On Tue, May 26, 2020 at 12:11 AM Tom Jones via Openid-specs-ab <
openid-specs-ab at lists.openid.net> wrote:
> here is a proposal that i made to Kantara HIAWG and to the HEART WGs. This
> has some unique features that are needed in healthcare and may not be
> universally required. I have variously called this an ID token and an AZ
> code. Not sure which applies, but it is NOT a Bearer token. It is generated
> by a user's portable device. Note that in health care, each RP can also be
> an IdP and switches dynamically between the roles. There is a patient id
> (called a record locator) which is common to the two roles. In other
> countries this would be called a national health care ID.
> https://wiki.idesg.org/wiki/index.php/High_Assurance_AZ_Token
> there is the user agent which is also an IdP and runs on a user's
> portable device. It generates the above token.
> https://wiki.idesg.org/wiki/index.php/Phone_as_Health_Care_Credential
>
> Peace ..tom
>
>
> On Mon, May 25, 2020 at 6:54 AM Tobias Looker via Openid-specs-ab <
> openid-specs-ab at lists.openid.net> wrote:
>
>> Hi all,
>>
>> Firstly this is really interesting work so thank you!
>>
>> I have a few queries about this flow, in particular I don't see how the
>> SIOP has any reliable means to authenticate presentation of obtained
>> assertions from CP's back to RP's? This all appears to hang on a quite
>> specific use of a pre-allocated subject identifier by the RP, that also
>> looks like it would result in the subject being correlated across different
>> CP's? It also appears to constrain the model to requiring just in time
>> issuance or contacting the required CP's on every request from an RP?
>>
>> I'd like to propose a bit of an expansion of this work to deal with what
>> we have been calling `client bound end-user assertions`, essentially
>> enabling the end-user assertions that are obtained in conventional OIDC
>> flows to be bound to the requesting client using public/private key pairs
>> rather than being bearer in nature.
>>
>> See the following link which is a draft spec that aims to document some
>> of the thoughts we have had around this topic. (For those who have seen the
>> document before, it has been significantly revised in the last day or so).
>>
>> https://mattrglobal.github.io/oidc-client-bound-assertions-spec/
>>
>> The high level goals of the draft are the following
>> - Define a way to obtain an end-user assertion that is bound to the
>> client that requested it, in an authenticatable way (e.g using
>> public/private key pairs).
>> - Define how emerging standards like decentralized identifiers could be
>> layered into the flow.
>> - Define a way to request the format of the resulting assertion, leaving
>> room for emerging assertion formats like verifiable credentials.
>>
>> How I see this work relating to SIOP is the assertions obtained by an
>> SIOP from a CP could use this binding mechanism and the binding mechanism
>> could then be exercised on a SIOP response when presenting an assertion
>> from a CP to an RP.
>>
>> Nat, I believe much of what we are suggesting in our draft is inline with
>> the presentation you referred to in your last email that you gave at
>> identiverse last year?
>>
>> Thanks,
>> [image: Mattr website] <https://mattr.global>
>> *Tobias Looker*
>> Mattr
>> +64 (0) 27 378 0461
>> tobias.looker at mattr.global
>> [image: Mattr website] <https://mattr.global> [image: Mattr on LinkedIn]
>> <https://www.linkedin.com/company/mattrglobal> [image: Mattr on Twitter]
>> <https://twitter.com/mattrglobal> [image: Mattr on Github]
>> <https://github.com/mattrglobal>
>> This communication, including any attachments, is confidential.

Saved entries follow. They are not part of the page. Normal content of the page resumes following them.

import Summits.HubbardSuperconductivity.HubbardSuperconductivity.Theorems.AnisotropyChordTransferFibre3FinXDEvalW

/-!
# Route `AnisotropyChord` / H0 rotor rung: FIN per-`L` row-D (KT-2a″) cell facts, `L = 16`, cells 42–43

Kernel facts `xdCellAny0 16 (49/50) la lb aD = true` (in-kernel point tables, zero data; `decide +kernel`) for the combined-cell
grid of `L = 16` (g5 design, 1–2.5 % cells); assembled in `…FinXDSixteen`.  Prover seat `hubbard-h0-rotor-p3` g7; helper for piece A =
stmt-HubbardSuperconductivity-23918 of rung 19089 (`--supports`, helper class).  WHAT THIS IS NOT: nothing here proves superconductivity in the
Hubbard model (rotor TARGET as worded stays FALSE, g15 verdict); kernel facts for ONE hypothesis of ONE conditional reduction.  No sorry.
-/

set_option linter.dupNamespace false
set_option autoImplicit false

namespace Summit.HubbardSuperconductivity.HubbardSuperconductivity.Theorems.AnisotropyChord.Transfer.Fibre3

namespace FinXD

/-- cell 42 of `L = 16` (`cert`). [folklore] -/
theorem xd16_42 : xdCellAny0 16 (49/50 : ℚ) 609532317440203 624770625376209 (2/25 : ℚ) = true := by (rw [← xdCellAnyW0_eq]; decide +kernel)

/-- cell 43 of `L = 16` (`cert`). [folklore] -/
theorem xd16_43 : xdCellAny0 16 (49/50 : ℚ) 624770625376209 640389891010615 (2/25 : ℚ) = true := by (rw [← xdCellAnyW0_eq]; decide +kernel)

end FinXD

end Summit.HubbardSuperconductivity.HubbardSuperconductivity.Theorems.AnisotropyChord.Transfer.Fibre3
import Mathlib.MeasureTheory.Measure.Regular
import Mathlib.Analysis.SpecificLimits.Basic
import HarnessLib

/-!
# Lusin's theorem: a measurable map is continuous on closed (compact) sets of almost full measure

Topic `Literature/MeasureTheory/Lusin`.  Fully proved (no definitions, no named facts).  For a finite, weakly regular Borel
measure `μ` on a topological space `X` (e.g. any finite Borel measure on a (pseudo)metrizable space — a Mathlib instance) and a
measurable map `f : X → Y` into a second-countable space:

* `exists_isClosed_compl_lt_continuousOn` — **Lusin's theorem, closed-set form** (Kechris, *Classical Descriptive Set Theory*,
  Thm 17.12; Federer 2.3.5): for every `ε ≠ 0` there is a CLOSED `F` with `μ Fᶜ < ε` and `f` continuous on `F`;
* `exists_isCompact_compl_lt_continuousOn` — the compact form when `μ` is moreover inner regular by compact sets on finite-measure
  sets (`μ.InnerRegularCompactLTTop`, again automatic on Polish spaces) and `X` is Hausdorff;
* `exists_isCompact_subset_diff_lt_continuousOn` — the localised compact form inside a given measurable set `A`: a compact `K ⊆ A`
  with `μ (A \ K) < ε` and `f` continuous on `K` (the shape used to build compact PESIN SETS on which Lyapunov charts vary
  continuously, Barreira–Pesin 2023 §4.3; consumer: the closing lemma `stub_ambientClosing` of `Summits/AnomalousDissipation`).

Proof (Kechris): fix a countable basis `(vᵢ)` of `Y` and defects `Σ δᵢ < ε/2`; approximate `Aᵢ = f⁻¹ vᵢ` and `Aᵢᶜ` from inside
by closed `Fᵢ`, `Gᵢ` up to `δᵢ`; on the closed set `F = ⋂ᵢ (Fᵢ ∪ Gᵢ)` each `f⁻¹ vᵢ ∩ F = F \ Gᵢ` is relatively open, so `f|_F`
is continuous, and `μ Fᶜ ≤ Σᵢ 2δᵢ < ε`.  Mathlib (this pin) has the Lusin–Souslin theorem (measurable injective images) and
`Lp`-approximation by continuous functions (`Mathlib.MeasureTheory.Function.ContinuousMapDense`), but not Lusin's continuity
theorem (`lean search "Lusin"`: only Lusin–Souslin).

## References

* A. S. Kechris, *Classical Descriptive Set Theory*, GTM 156, Springer (1995), Thm 17.12. [Kechris1995]
* H. Federer, *Geometric Measure Theory*, Springer (1969), 2.3.5–2.3.6. [Federer1969]
* L. Barreira, Ya. Pesin, *Introduction to Smooth Ergodic Theory*, 2nd ed., GSM 231, AMS (2023), §4.3 (regular sets).
  [BarreiraPesin2023]
-/

noncomputable section

open Set Filter TopologicalSpace
open _root_.MeasureTheory
open scoped ENNReal Topology

namespace Literature.MeasureTheory.Lusin

variable {X Y : Type*} [TopologicalSpace X] [MeasurableSpace X] [OpensMeasurableSpace X]
  [TopologicalSpace Y] [SecondCountableTopology Y] [MeasurableSpace Y] [OpensMeasurableSpace Y]
  {μ : Measure X} {f : X → Y}

/-- **Lusin's theorem (closed-set form).**  Let `μ` be a finite, weakly regular Borel measure on a topological space `X` and
`f : X → Y` a measurable map into a second-countable space.  For every `ε ≠ 0` there is a closed set `F` with `μ Fᶜ < ε` on which
`f` is continuous. [folklore] -/
theorem exists_isClosed_compl_lt_continuousOn [IsFiniteMeasure μ] [μ.WeaklyRegular] (hf : Measurable f) {ε : ℝ≥0∞}
    (hε : ε ≠ 0) : ∃ F : Set X, IsClosed F ∧ μ Fᶜ < ε ∧ ContinuousOn f F := by
  rcases isEmpty_or_nonempty Y with hY | hY
  · exact ⟨univ, isClosed_univ, by simpa [compl_univ] using pos_iff_ne_zero.2 hε, fun x _ => (hY.false (f x)).elim⟩
  obtain ⟨b, hbc, -, hb⟩ := exists_countable_basis Y
  have hbne : b.Nonempty := by
    obtain ⟨y⟩ := hY
    obtain ⟨t, htb, -, -⟩ := hb.exists_subset_of_mem_open (mem_univ y) isOpen_univ
    exact ⟨t, htb⟩
  obtain ⟨v, hv⟩ := hbc.exists_eq_range hbne
  have hvopen : ∀ i, IsOpen (v i) := fun i => hb.isOpen (hv ▸ mem_range_self i)
  -- summable defects `Σ δ i < ε / 2`
  obtain ⟨δ, hδpos, hδsum⟩ := ENNReal.exists_pos_sum_of_countable' (ENNReal.half_pos hε).ne' ℕ
  -- inner approximation of `f ⁻¹' v i` and of its complement by closed sets
  have hA : ∀ i, MeasurableSet (f ⁻¹' v i) := fun i => hf (hvopen i).measurableSet
  have hF : ∀ i, ∃ F, F ⊆ f ⁻¹' v i ∧ IsClosed F ∧ μ (f ⁻¹' v i \ F) < δ i := fun i =>
    (hA i).exists_isClosed_sdiff_lt (measure_ne_top μ _) (hδpos i).ne'
  have hG : ∀ i, ∃ G, G ⊆ (f ⁻¹' v i)ᶜ ∧ IsClosed G ∧ μ ((f ⁻¹' v i)ᶜ \ G) < δ i := fun i =>
    (hA i).compl.exists_isClosed_sdiff_lt (measure_ne_top μ _) (hδpos i).ne'
  choose F hFA hFc hFμ using hF
  choose G hGA hGc hGμ using hG
  refine ⟨⋂ i, (F i ∪ G i), isClosed_iInter fun i => (hFc i).union (hGc i), ?_, ?_⟩
  · -- measure of the complement
    have hi : ∀ i, μ (F i ∪ G i)ᶜ ≤ δ i + δ i := fun i =>
      calc μ (F i ∪ G i)ᶜ ≤ μ ((f ⁻¹' v i \ F i) ∪ ((f ⁻¹' v i)ᶜ \ G i)) := by
            refine measure_mono fun x hx => ?_
            simp only [mem_compl_iff, mem_union, not_or] at hx
            by_cases hxA : x ∈ f ⁻¹' v i
            · exact Or.inl ⟨hxA, hx.1⟩
            · exact Or.inr ⟨hxA, hx.2⟩
        _ ≤ μ (f ⁻¹' v i \ F i) + μ ((f ⁻¹' v i)ᶜ \ G i) := measure_union_le _ _
        _ ≤ δ i + δ i := add_le_add (hFμ i).le (hGμ i).le
    rw [compl_iInter]
    calc μ (⋃ i, (F i ∪ G i)ᶜ) ≤ ∑' i, μ (F i ∪ G i)ᶜ := measure_iUnion_le _
      _ ≤ ∑' i, (δ i + δ i) := ENNReal.tsum_le_tsum hi
      _ = ∑' i, δ i + ∑' i, δ i := ENNReal.tsum_add
      _ < ε / 2 + ε / 2 := ENNReal.add_lt_add hδsum hδsum
      _ = ε := ENNReal.add_halves ε
  · -- continuity on `⋂ i, (F i ∪ G i)`: `f ⁻¹' v i` is relatively open there (`= · \ G i`)
    intro x hx
    rw [ContinuousWithinAt, tendsto_def]
    intro s hs
    obtain ⟨t, htb, hxt, hts⟩ := hb.mem_nhds_iff.1 hs
    obtain ⟨i, rfl⟩ : ∃ i, v i = t := by rw [hv] at htb; exact htb
    have hxG : x ∉ G i := fun h' => hGA i h' hxt
    have hmem : (⋂ i, (F i ∪ G i)) ∩ (G i)ᶜ ∈ 𝓝[⋂ i, (F i ∪ G i)] x :=
      inter_mem_nhdsWithin _ ((hGc i).isOpen_compl.mem_nhds hxG)
    refine mem_of_superset hmem fun x' hx' => ?_
    have h1 : x' ∈ F i ∪ G i := mem_iInter.1 hx'.1 i
    exact hts (hFA i (h1.resolve_right hx'.2))

/-- **Lusin's theorem (compact form).**  If moreover `X` is Hausdorff and `μ` is inner regular by compact sets on sets of finite
measure (automatic for finite Borel measures on Polish spaces), then for every `ε ≠ 0` there is a COMPACT `K` with `μ Kᶜ < ε` on
which `f` is continuous. [folklore] -/
theorem exists_isCompact_compl_lt_continuousOn [T2Space X] [IsFiniteMeasure μ] [μ.WeaklyRegular] [μ.InnerRegularCompactLTTop]
    (hf : Measurable f) {ε : ℝ≥0∞} (hε : ε ≠ 0) :
    ∃ K : Set X, IsCompact K ∧ μ Kᶜ < ε ∧ ContinuousOn f K := by
  obtain ⟨F, hFc, hFμ, hFcont⟩ := exists_isClosed_compl_lt_continuousOn (μ := μ) hf (ENNReal.half_pos hε).ne'
  obtain ⟨K, -, hKc, hKμ⟩ := MeasurableSet.univ.exists_isCompact_sdiff_lt (measure_ne_top μ _) (ENNReal.half_pos hε).ne'
  refine ⟨K ∩ F, hKc.inter_right hFc, ?_, hFcont.mono inter_subset_right⟩
  calc μ (K ∩ F)ᶜ = μ (Kᶜ ∪ Fᶜ) := by rw [compl_inter]
    _ ≤ μ Kᶜ + μ Fᶜ := measure_union_le _ _
    _ < ε / 2 + ε / 2 := ENNReal.add_lt_add (by rwa [compl_eq_univ_sdiff]) hFμ
    _ = ε := ENNReal.add_halves ε

/-- **Lusin's theorem inside a measurable set (compact form).**  Under the same hypotheses, for every measurable `A` and `ε ≠ 0` there
is a compact `K ⊆ A` with `μ (A \ K) < ε` on which `f` is continuous. [folklore] -/
theorem exists_isCompact_subset_diff_lt_continuousOn [T2Space X] [IsFiniteMeasure μ] [μ.WeaklyRegular]
    [μ.InnerRegularCompactLTTop] (hf : Measurable f) {A : Set X} (hA : MeasurableSet A) {ε : ℝ≥0∞} (hε : ε ≠ 0) :
    ∃ K : Set X, K ⊆ A ∧ IsCompact K ∧ μ (A \ K) < ε ∧ ContinuousOn f K := by
  obtain ⟨F, hFc, hFμ, hFcont⟩ := exists_isClosed_compl_lt_continuousOn (μ := μ) hf (ENNReal.half_pos hε).ne'
  obtain ⟨K, hKA, hKc, hKμ⟩ := hA.exists_isCompact_sdiff_lt (measure_ne_top μ _) (ENNReal.half_pos hε).ne'
  refine ⟨K ∩ F, inter_subset_left.trans hKA, hKc.inter_right hFc, ?_, hFcont.mono inter_subset_right⟩
  calc μ (A \ (K ∩ F)) ≤ μ ((A \ K) ∪ Fᶜ) := by
        refine measure_mono fun x hx => ?_
        by_cases hxK : x ∈ K
        · exact Or.inr fun hxF => hx.2 ⟨hxK, hxF⟩
        · exact Or.inl ⟨hx.1, hxK⟩
    _ ≤ μ (A \ K) + μ Fᶜ := measure_union_le _ _
    _ < ε / 2 + ε / 2 := ENNReal.add_lt_add hKμ hFμ
    _ = ε := ENNReal.add_halves ε

end Literature.MeasureTheory.Lusin

end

If you
>> are not the intended recipient, you should not read it - please contact me
>> immediately, destroy it, and do not copy or use any part of this
>> communication or disclose anything about it. Thank you. Please note that
>> this communication does not designate an information system for the
>> purposes of the Electronic Transactions Act 2002.
>>
>>
>> On Mon, May 25, 2020 at 6:47 PM Nat Sakimura via Openid-specs-ab <
>> openid-specs-ab at lists.openid.net> wrote:
>>
>>> Hi Tom,
>>>
>>> Is there a documentation on your implementation on the changes that you
>>> made.
>>> That looks quite interesting to me and sounds pretty much in the same
>>> direction as my talk in Identiverse last year.
>>>
>>> Best,
>>>
>>> Nat Sakimura
>>>
>>> On Mon, May 25, 2020 at 1:53 AM Tom Jones via Openid-specs-ab <
>>> openid-specs-ab at lists.openid.net> wrote:
>>>
>>>> I do have a sub that could be a did, but that is not a requirement.
>>>> i use a jwk(s) to allow for old/new key presentation for roll-over.
>>>> i rely on a binding that is essential a verifiable credential.
>>>> My design is specifically build to support IAL2 and AAL2 so there are
>>>> several bindings (VCs), one for each critical attribute.
>>>> One of the bindings to get AAL2 is a software statement and an
>>>> assertion of authentication environment that is signed by the key in the
>>>> software statement.
>>>> That is how i get around the security issues you raised in a previous
>>>> email,
>>>> Peace ..tom
>>>>
>>>>
>>>> On Sun, May 24, 2020 at 8:55 AM Torsten Lodderstedt <
>>>> torsten at lodderstedt.net> wrote:
>>>>
>>>>>
>>>>>
>>>>> > On 23. May 2020, at 03:08, Tom Jones via Openid-specs-ab <
>>>>> openid-specs-ab at lists.openid.net> wrote:
>>>>> >
>>>>> > I have built an self-issued plan for health care. I decided it did
>>>>> not have sense to have a sub that was essentially a key-id and went another
>>>>> route which i plan to continue.
>>>>> > It uses an ID that supports key roll-over.
>>>>>
>>>>> I think key roll-over is an important capability.
>>>>>
>>>>> How do you bind the ID to the keys? Do you rely on DIDs?
>>>>>
>>>>> > I would like to see a group address self-issued, but if there is a
>>>>> precondition to use the sub as defined in opic, I would not bother.
>>>>> > I have been a member of FAPI and HEART.
>>>>> > I have not joined AB/C as it never seemed in my interest. If
>>>>> self-issued was started without preconditions i would join.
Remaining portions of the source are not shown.